- Task requirements
Scan the entries that follow and work out how many lines contain "estimated". Give the number and nothing else.

- Data for review
import Summits.QuantumFields.Balaban3D.Proofs.Thm2AC
import HarnessLib

/-!
# `AlphaInputsT3ACLoc59RowsOfGraphPair` — THE (D→) DOOR OF THE (R2′) RE-CUT: «(α) rows #14 `hact` + #15 `hG` (+ (25) for the activities) ⟹ the two (59)-localisation rows
# `hloc58` ∧ `hlocLow` in LQB's `LocalizationUpper`∕`LocalizationLower` shape» — the kernel certificate that the proposed re-cut of rows #14∕#15 LOSES NOTHING the lane uses
# (cell `ym3-torus`, ★★OWNER g35 word 2026-08-30 12:41Z «GO (D→)» on the LOCATE `LOCATE-R2prime-shape-check-cstp1g37.md` = 19936 evidence #60; seat `ym-line-cst-p1` g37, free hand;
# `--supports stmt-QuantumFields-19936 --as helper`; CREDITS NOTHING)

THE POINT (LOCATE #60 §2–§3).  The only readers of rows #14∕#15 of `StepDataV3CoreAC` — `AlphaAdaptersAC.cumulant58_piecesAC` ∕ `cumulantLower_piecesAC` (C3∕C4) — extract from them exactly the
`hloc` hypotheses of ✓`Cumulant324.cumulant58_of_eq324` :128 ∕ ✓`cumulantLower_of_eq324` :153, which are LQB's ✓`B10Eq24Cumulant.FluctuationModel.LocalizationUpper` :647 ∕ `LocalizationLower` :653
at the lane's pieces.  This file proves THAT extraction as a standalone theorem with the re-cut row texts as conclusions:

    hloc58  : ∀ h U, Σ_{n ∈ Icc 1 𝔠.nbar} (𝔖 k).cum h U n ∕ n! ≤ (piecesAC 𝔠.lane X 𝔖 k).PprU h U + (𝔠.C25·K₀(4·2³,2·3))·S.gk k·(piecesAC …).Zvol h + (𝔠.C25·K₀(4·2³,2·3)·e^{−𝔠.R₁})·(piecesAC …).rem
    hlocLow : ∀ U, (piecesAC …).PprU (Hist.triv S.P (k+1)) U − (𝔠.C25·K₀(4·2³,2·3)·e^{−𝔠.R₁})·(piecesAC …).rem ≤ Σ_{n ∈ Icc 1 𝔠.nbar} (𝔖 k).cum (Hist.triv S.P (k+1)) U n ∕ n!

= [Balaban1985UV3] p.270 L30–34 «Terms with localization domains X having non-empty intersections with Ω_{k+1}ᶜ are estimated by O(g_k)|Z_k|.  Terms with domains X, which are not
contained in a cube of the size R(g_k)M₁, are estimated by O((Lᵏε)^{3+κ₀})|T₁^{(k)}|.  The remaining terms give the sum (59)» (upper, every history) and p.272 «The lower bound is proved in the same
way … Ω_{k+1} = T_η» (lower, trivial history, no `|Z_k|` term).  PROOF = ✓`Cumulant59.loc59_upper_of_bound25` ∕ `loc59_lower_of_bound25` (p5) at the AC pieces, fed exactly as
✓`LeavesCumAC.cumulant58_series_stdAC` feeds them inside C3: `hrep` = the identity `Σ cum∕n! = Σ_X act` from #15 `hG` ∘ #14 `hact` (px17 ✓(G3)), `h25` = (25) for the activities (a THEOREM of
rows `chart` + `bound28`: ✓`Thm2AC.bound25_actAC_of_le`; displayed here as a letter), `hPprU` = the (59) sum (`rfl`, ✓`SeriesAC.seriesPiecesAC_PprU`), `hZ` = ✓`card_compl_ΩblkOf_le_ZVol`, `hlarge` =
✓`ScalesArithmetic.largeLoc_le_normRem`.
* §1 ★★ `hloc58_of_hact_hG` — the upper row; ★★ `hlocLow_of_hact_hG` — the lower row; ★★★ `loc59Rows_of_hact_hG` — both.
HONEST SCOPE: a door over landed carriers; (α) data rows 0∕23 unchanged; the localisation estimate itself ((23)–(25)+(59), GAPS G-IF-04∕G-B10-13) is NOT proved — it is the content of the
hypotheses; nothing of (O‴χₛ), `HistoryTailL` (19936), EX, `YM3TorusSU2` (R3 — SU(2) YM₃ on T³, a RECORD rung: NOT d = 4, NOT infinite volume, NOT a mass gap, NOT Clay) is proved; the
Yang–Mills mass gap is NOT proved.

References: T. Bałaban, Commun. Math. Phys. **102** (1985) 255–275 [Balaban1985UV3] ((23)–(25) p.262, (58)–(59) p.270, p.272); J. Fröhlich et al. are not used.
-/

set_option autoImplicit false

noncomputable section

namespace Summit.QuantumFields.YangMills.Theorems.AlphaV3Loc59RowsOfGraphPair

open scoped BigOperators Nat
open MeasureTheory Metric
open Literature.MathematicalPhysics.QuantumFieldTheory.Balaban1983to89
open Literature.MathematicalPhysics.QuantumFieldTheory.Balaban1983to89.B10
open Literature.MathematicalPhysics.QuantumFieldTheory.Balaban1983to89.B12TreeDecay (kappa₀ K₀ K₀_pos)
open Literature.MathematicalPhysics.QuantumFieldTheory.Balaban1983to89.TreeLengthTorus (tsys tcubeSys tdegreeLE tvolumeLeaf card_tcube TPt)
open Literature.MathematicalPhysics.QuantumFieldTheory.Balaban1985CMP102
open Literature.MathematicalPhysics.QuantumFieldTheory.Balaban1985CMP102.Setting
open Literature.MathematicalPhysics.QuantumFieldTheory.Balaban1985CMP102.Binders (GraphRep23AsCited)
open Summit.QuantumFields.Balaban3D.Carriers
open Summit.QuantumFields.Balaban3D.Proofs
open Summit.QuantumFields.Balaban3D.Proofs.ScalesArithmetic (gk_pos gk_le_one largeLoc_le_normRem norm_rem_eq)
open Summit.QuantumFields.Balaban3D.Proofs.Primitives
open Summit.QuantumFields.Balaban3D.Proofs.TowerAC
open Summit.QuantumFields.Balaban3D.Proofs.SeriesAC
open Summit.QuantumFields.Balaban3D.Proofs.StandardAC
open Summit.QuantumFields.Balaban3D.Proofs.InputsAC
open Summit.QuantumFields.Balaban3D.Proofs.Inputs (nblk_cube_le_sites)
open Summit.QuantumFields.Balaban3D.Proofs.GroupModelLieC (lieC)

variable {L : ℕ} {S : Scales L} {G : Type} [GaugeGroup G] [MeasurableSpace G] [HaarData G] (𝔊 : GroupModel G) (𝔠 : AlphaConsts L 𝔊.N)
  (X : ExternalInputsAC S G) (𝔖 : ∀ k, StepSeries S G ↥(lieC 𝔊) (nblkOf S 𝔠.lane.carrier k) k) (k : ℕ)

/-! ## §1 The two (59)-localisation rows from the graph pair + (25) -/

open Classical in
/-- ★★ **ROW `hloc58` (LQB `LocalizationUpper` AT THE LANE'S PIECES) FROM (α) ROWS #14 `hact` + #15 `hG` + (25)**: at every history `h` and coarse field `U`,
`Σ_{n ≤ n̄} cum∕n! ≤ PprU + (C25·K₀(32,6))·g_k·|Z_k(h)| + (C25·K₀(32,6)·e^{−R₁})·rem` — the three sentences before (59), p.270 L30–34.  Proof: ✓`Cumulant59.loc59_upper_of_bound25` on LQB's torus cube
system with `hrep := (hG h).cum_eq_sum_activities ∘ hact`, the (59) sum by `rfl`, the `Z_k` block count and the large-domain arithmetic exactly as in ✓`LeavesCumAC.cumulant58_series_stdAC`.
[cite: Balaban1985UV3, (59) p.270 + (23)–(25) p.262] -/
theorem hloc58_of_hact_hG (hk : k + 1 ≤ S.K) {C₂₃ c M₁ δ₀ : ℝ}
    (hact : ∀ h Y U, ((𝔖 k).Gt h).activities.act Y U = (𝔖 k).act h Y U)
    (hG : ∀ h, GraphRep23AsCited ((𝔖 k).Gt h) (fun U => ∑ n ∈ Finset.Icc 1 𝔠.nbar, (𝔖 k).cum h U n / (n ! : ℝ)) C₂₃ c M₁ δ₀)
    (h25 : ∀ h, Bound25Printed ⟨(tsys 3 (nblkOf S 𝔠.lane.carrier k)).Dom, GaugeField S.P (k + 1) G, (tsys 3 (nblkOf S 𝔠.lane.carrier k)).dj,
      (𝔖 k).act h⟩ (S.gk k) 𝔠.κ 𝔠.C25) :
    ∀ (h : Hist S.P (k + 1)) (U : GaugeField S.P (k + 1) G),
      ∑ n ∈ Finset.Icc 1 𝔠.nbar, (𝔖 k).cum h U n / (n ! : ℝ)
        ≤ (piecesAC 𝔠.lane X 𝔖 k).PprU h U + (𝔠.C25 * K₀ (4 * 2 ^ 3) (2 * 3)) * S.gk k * (piecesAC 𝔠.lane X 𝔖 k).Zvol h
          + (𝔠.C25 * K₀ (4 * 2 ^ 3) (2 * 3) * Real.exp (-𝔠.R₁)) * (piecesAC 𝔠.lane X 𝔖 k).rem := by
  classical
  intro h U
  have hg : 0 < S.gk k := gk_pos S k
  have hK₀ : 0 ≤ K₀ (4 * 2 ^ 3) (2 * 3) := (K₀_pos _ _).le
  have hR : 0 ≤ (X.toTowerBase 𝔠.lane.carrier).Rret k := by
    show 0 ≤ 𝔠.R₁ * rFun 𝔠.r₀ (S.gk k)
    exact mul_nonneg 𝔠.R₁_nonneg (VacuumAndBooking.rFun_nonneg 𝔠.r₀ (S.gk k) hg (gk_le_one S S.gK_le_one k (by omega)))
  have hZ : ∀ h', (((Finset.univ : Finset (tcubeSys 3 (nblkOf S 𝔠.lane.carrier k)).Cube) \
      ΩblkOf (P := S.P) 𝔠.lane.carrier.M₁ (rcolOf S 𝔠.lane.carrier) (nblkOf S 𝔠.lane.carrier k) h').card : ℝ)
        ≤ (piecesAC 𝔠.lane X 𝔖 k).Zvol h' := fun h' =>
    (X.toTowerBase 𝔠.lane.carrier).seriesPiecesAC_hZ 𝔖 (piecesParamsOf S 𝔠.lane.carrier) k h'
  have hlarge : (𝔠.C25 * S.gk k * K₀ (4 * 2 ^ 3) (2 * 3) * (Fintype.card (tcubeSys 3 (nblkOf S 𝔠.lane.carrier k)).Cube : ℝ))
      * Real.exp (-(X.toTowerBase 𝔠.lane.carrier).Rret k) ≤
        (𝔠.C25 * K₀ (4 * 2 ^ 3) (2 * 3) * Real.exp (-𝔠.R₁)) * (piecesAC 𝔠.lane X 𝔖 k).rem := by
    have hcard : (Fintype.card (tcubeSys 3 (nblkOf S 𝔠.lane.carrier k)).Cube : ℝ) = ((nblkOf S 𝔠.lane.carrier k : ℕ) : ℝ) ^ 3 := by
      rw [card_tcube]; push_cast; rfl
    have hblocks : ((nblkOf S 𝔠.lane.carrier k : ℕ) : ℝ) ^ 3 ≤ S.sites k := nblk_cube_le_sites 𝔠.lane k (by omega)
    have hκ3 : (0 : ℝ) ≤ 3 + 𝔠.lane.carrier.κ₀ := by show (0 : ℝ) ≤ 3 + 𝔠.κ₀; linarith [𝔠.κ₀_pos]
    have hR2 : 2 * (3 + 𝔠.lane.carrier.κ₀) ≤ 𝔠.R₁ := by show 2 * (3 + 𝔠.κ₀) ≤ 𝔠.R₁; linarith [𝔠.R₁_ge]
    have hle := largeLoc_le_normRem S (r₀ := 𝔠.r₀) (R₁ := 𝔠.R₁) (κ₀ := 𝔠.lane.carrier.κ₀) (A := 𝔠.C25 * K₀ (4 * 2 ^ 3) (2 * 3))
      (vol := ((nblkOf S 𝔠.lane.carrier k : ℕ) : ℝ) ^ 3) k (by omega) 𝔠.one_le_r₀ hκ3 hR2
      (mul_nonneg 𝔠.C25_nonneg hK₀) (by positivity) hblocks
    have hrem : (piecesAC 𝔠.lane X 𝔖 k).rem = (S.gk k ^ 2) ^ (3 + 𝔠.lane.carrier.κ₀) * S.sites k := rfl
    rw [hcard, hrem]
    calc 𝔠.C25 * S.gk k * K₀ (4 * 2 ^ 3) (2 * 3) * ((nblkOf S 𝔠.lane.carrier k : ℕ) : ℝ) ^ 3 * Real.exp (-(X.toTowerBase 𝔠.lane.carrier).Rret k)
        = 𝔠.C25 * K₀ (4 * 2 ^ 3) (2 * 3) * S.gk k * ((nblkOf S 𝔠.lane.carrier k : ℕ) : ℝ) ^ 3 * Real.exp (-(𝔠.R₁ * rFun 𝔠.r₀ (S.gk k))) := by
          show _ * Real.exp (-(𝔠.R₁ * rFun 𝔠.r₀ (S.gk k))) = _; ring
      _ ≤ 𝔠.C25 * K₀ (4 * 2 ^ 3) (2 * 3) * Real.exp (-𝔠.R₁) * ((S.gk k ^ 2) ^ (3 + 𝔠.lane.carrier.κ₀) * S.sites k) := hle
  exact loc59_upper_of_bound25 (tcubeSys 3 (nblkOf S 𝔠.lane.carrier k)) (piecesAC 𝔠.lane X 𝔖 k)
    (tdegreeLE 3 _) (tvolumeLeaf 3 _) 𝔠.kappa_ge (𝔖 k).cum (𝔖 k).act
    (fun h' => ΩblkOf (P := S.P) 𝔠.lane.carrier.M₁ (rcolOf S 𝔠.lane.carrier) (nblkOf S 𝔠.lane.carrier k) h')
    hR (mul_nonneg 𝔠.C25_nonneg hg.le) h25
    (fun h' U' => by rw [(hG h').cum_eq_sum_activities U']; exact Finset.sum_congr rfl fun Y _ => hact h' Y U')
    (fun h' U' => by rw [← sum_filter_and_eq]; rfl) hZ hlarge h U

open Classical in
/-- ★★ **ROW `hlocLow` (LQB `LocalizationLower` AT THE LANE'S PIECES) FROM (α) ROWS #14 + #15 + (25)**: at the trivial history (`Ω_{k+1} = T_η`, no `|Z_k|` term, p.272),
`PprU - (C25·K₀(32,6)·e^{−R₁})·rem ≤ Σ_{n ≤ n̄} cum∕n!`.  Proof: ✓`Cumulant59.loc59_lower_of_bound25`, same feeds. [cite: Balaban1985UV3, p.272 + (59) p.270] -/
theorem hlocLow_of_hact_hG (hk : k + 1 ≤ S.K) {C₂₃ c M₁ δ₀ : ℝ}
    (hact : ∀ h Y U, ((𝔖 k).Gt h).activities.act Y U = (𝔖 k).act h Y U)
    (hG : ∀ h, GraphRep23AsCited ((𝔖 k).Gt h) (fun U => ∑ n ∈ Finset.Icc 1 𝔠.nbar, (𝔖 k).cum h U n / (n ! : ℝ)) C₂₃ c M₁ δ₀)
    (h25 : ∀ h, Bound25Printed ⟨(tsys 3 (nblkOf S 𝔠.lane.carrier k)).Dom, GaugeField S.P (k + 1) G, (tsys 3 (nblkOf S 𝔠.lane.carrier k)).dj,
      (𝔖 k).act h⟩ (S.gk k) 𝔠.κ 𝔠.C25) :
    ∀ U : GaugeField S.P (k + 1) G,
      (piecesAC 𝔠.lane X 𝔖 k).PprU (Hist.triv S.P (k + 1)) U - (𝔠.C25 * K₀ (4 * 2 ^ 3) (2 * 3) * Real.exp (-𝔠.R₁)) * (piecesAC 𝔠.lane X 𝔖 k).rem
        ≤ ∑ n ∈ Finset.Icc 1 𝔠.nbar, (𝔖 k).cum (Hist.triv S.P (k + 1)) U n / (n ! : ℝ) := by
  classical
  intro U
  have hg : 0 < S.gk k := gk_pos S k
  have hK₀ : 0 ≤ K₀ (4 * 2 ^ 3) (2 * 3) := (K₀_pos _ _).le
  have hR : 0 ≤ (X.toTowerBase 𝔠.lane.carrier).Rret k := by
    show 0 ≤ 𝔠.R₁ * rFun 𝔠.r₀ (S.gk k)
    exact mul_nonneg 𝔠.R₁_nonneg (VacuumAndBooking.rFun_nonneg 𝔠.r₀ (S.gk k) hg (gk_le_one S S.gK_le_one k (by omega)))
  have hZ : ∀ h', (((Finset.univ : Finset (tcubeSys 3 (nblkOf S 𝔠.lane.carrier k)).Cube) \
      ΩblkOf (P := S.P) 𝔠.lane.carrier.M₁ (rcolOf S 𝔠.lane.carrier) (nblkOf S 𝔠.lane.carrier k) h').card : ℝ)
        ≤ (piecesAC 𝔠.lane X 𝔖 k).Zvol h' := fun h' =>
    (X.toTowerBase 𝔠.lane.carrier).seriesPiecesAC_hZ 𝔖 (piecesParamsOf S 𝔠.lane.carrier) k h'
  have hlarge : (𝔠.C25 * S.gk k * K₀ (4 * 2 ^ 3) (2 * 3) * (Fintype.card (tcubeSys 3 (nblkOf S 𝔠.lane.carrier k)).Cube : ℝ))
      * Real.exp (-(X.toTowerBase 𝔠.lane.carrier).Rret k) ≤
        (𝔠.C25 * K₀ (4 * 2 ^ 3) (2 * 3) * Real.exp (-𝔠.R₁)) * (piecesAC 𝔠.lane X 𝔖 k).rem := by
    have hcard : (Fintype.card (tcubeSys 3 (nblkOf S 𝔠.lane.carrier k)).Cube : ℝ) = ((nblkOf S 𝔠.lane.carrier k : ℕ) : ℝ) ^ 3 := by
      rw [card_tcube]; push_cast; rfl
    have hblocks : ((nblkOf S 𝔠.lane.carrier k : ℕ) : ℝ) ^ 3 ≤ S.sites k := nblk_cube_le_sites 𝔠.lane k (by omega)
    have hκ3 : (0 : ℝ) ≤ 3 + 𝔠.lane.carrier.κ₀ := by show (0 : ℝ) ≤ 3 + 𝔠.κ₀; linarith [𝔠.κ₀_pos]
    have hR2 : 2 * (3 + 𝔠.lane.carrier.κ₀) ≤ 𝔠.R₁ := by show 2 * (3 + 𝔠.κ₀) ≤ 𝔠.R₁; linarith [𝔠.R₁_ge]
    have hle := largeLoc_le_normRem S (r₀ := 𝔠.r₀) (R₁ := 𝔠.R₁) (κ₀ := 𝔠.lane.carrier.κ₀) (A := 𝔠.C25 * K₀ (4 * 2 ^ 3) (2 * 3))
      (vol := ((nblkOf S 𝔠.lane.carrier k : ℕ) : ℝ) ^ 3) k (by omega) 𝔠.one_le_r₀ hκ3 hR2
      (mul_nonneg 𝔠.C25_nonneg hK₀) (by positivity) hblocks
    have hrem : (piecesAC 𝔠.lane X 𝔖 k).rem = (S.gk k ^ 2) ^ (3 + 𝔠.lane.carrier.κ₀) * S.sites k := rfl
    rw [hcard, hrem]
    calc 𝔠.C25 * S.gk k * K₀ (4 * 2 ^ 3) (2 * 3) * ((nblkOf S 𝔠.lane.carrier k : ℕ) : ℝ) ^ 3 * Real.exp (-(X.toTowerBase 𝔠.lane.carrier).Rret k)
        = 𝔠.C25 * K₀ (4 * 2 ^ 3) (2 * 3) * S.gk k * ((nblkOf S 𝔠.lane.carrier k : ℕ) : ℝ) ^ 3 * Real.exp (-(𝔠.R₁ * rFun 𝔠.r₀ (S.gk k))) := by
          show _ * Real.exp (-(𝔠.R₁ * rFun 𝔠.r₀ (S.gk k))) = _; ring
      _ ≤ 𝔠.C25 * K₀ (4 * 2 ^ 3) (2 * 3) * Real.exp (-𝔠.R₁) * ((S.gk k ^ 2) ^ (3 + 𝔠.lane.carrier.κ₀) * S.sites k) := hle
  exact loc59_lower_of_bound25 (tcubeSys 3 (nblkOf S 𝔠.lane.carrier k)) (piecesAC 𝔠.lane X 𝔖 k)
    (tdegreeLE 3 _) (tvolumeLeaf 3 _) 𝔠.kappa_ge (𝔖 k).cum (𝔖 k).act
    (fun h' => ΩblkOf (P := S.P) 𝔠.lane.carrier.M₁ (rcolOf S 𝔠.lane.carrier) (nblkOf S 𝔠.lane.carrier k) h')
    hR (mul_nonneg 𝔠.C25_nonneg hg.le) h25
    (fun h' U' => by rw [(hG h').cum_eq_sum_activities U']; exact Finset.sum_congr rfl fun Y _ => hact h' Y U')
    (fun h' U' => by rw [← sum_filter_and_eq]; rfl) hZ hlarge U

open Classical in
/-- ★★★ **BOTH (59)-LOCALISATION ROWS OF THE (R2′) RE-CUT FROM THE GRAPH PAIR + (25)** — rows #14∕#15 may be replaced by `hloc58` ∧ `hlocLow` without loss for the lane: everything C3∕C4 read
from the pair is here. [cite: Balaban1985UV3, (59) p.270 + p.272] -/
theorem loc59Rows_of_hact_hG (hk : k + 1 ≤ S.K) {C₂₃ c M₁ δ₀ : ℝ}
    (hact : ∀ h Y U, ((𝔖 k).Gt h).activities.act Y U = (𝔖 k).act h Y U)
    (hG : ∀ h, GraphRep23AsCited ((𝔖 k).Gt h) (fun U => ∑ n ∈ Finset.Icc 1 𝔠.nbar, (𝔖 k).cum h U n / (n ! : ℝ)) C₂₃ c M₁ δ₀)
    (h25 : ∀ h, Bound25Printed ⟨(tsys 3 (nblkOf S 𝔠.lane.carrier k)).Dom, GaugeField S.P (k + 1) G, (tsys 3 (nblkOf S 𝔠.lane.carrier k)).dj,
      (𝔖 k).act h⟩ (S.gk k) 𝔠.κ 𝔠.C25) :
    (∀ (h : Hist S.P (k + 1)) (U : GaugeField S.P (k + 1) G),
      ∑ n ∈ Finset.Icc 1 𝔠.nbar, (𝔖 k).cum h U n / (n ! : ℝ)
        ≤ (piecesAC 𝔠.lane X 𝔖 k).PprU h U + (𝔠.C25 * K₀ (4 * 2 ^ 3) (2 * 3)) * S.gk k * (piecesAC 𝔠.lane X 𝔖 k).Zvol h
          + (𝔠.C25 * K₀ (4 * 2 ^ 3) (2 * 3) * Real.exp (-𝔠.R₁)) * (piecesAC 𝔠.lane X 𝔖 k).rem) ∧
    (∀ U : GaugeField S.P (k + 1) G,
      (piecesAC 𝔠.lane X 𝔖 k).PprU (Hist.triv S.P (k + 1)) U - (𝔠.C25 * K₀ (4 * 2 ^ 3) (2 * 3) * Real.exp (-𝔠.R₁)) * (piecesAC 𝔠.lane X 𝔖 k).rem
        ≤ ∑ n ∈ Finset.Icc 1 𝔠.nbar, (𝔖 k).cum (Hist.triv S.P (k + 1)) U n / (n ! : ℝ)) :=
  ⟨hloc58_of_hact_hG 𝔊 𝔠 X 𝔖 k hk hact hG h25, hlocLow_of_hact_hG 𝔊 𝔠 X 𝔖 k hk hact hG h25⟩

end Summit.QuantumFields.YangMills.Theorems.AlphaV3Loc59RowsOfGraphPair

end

- Answer to this exercise
2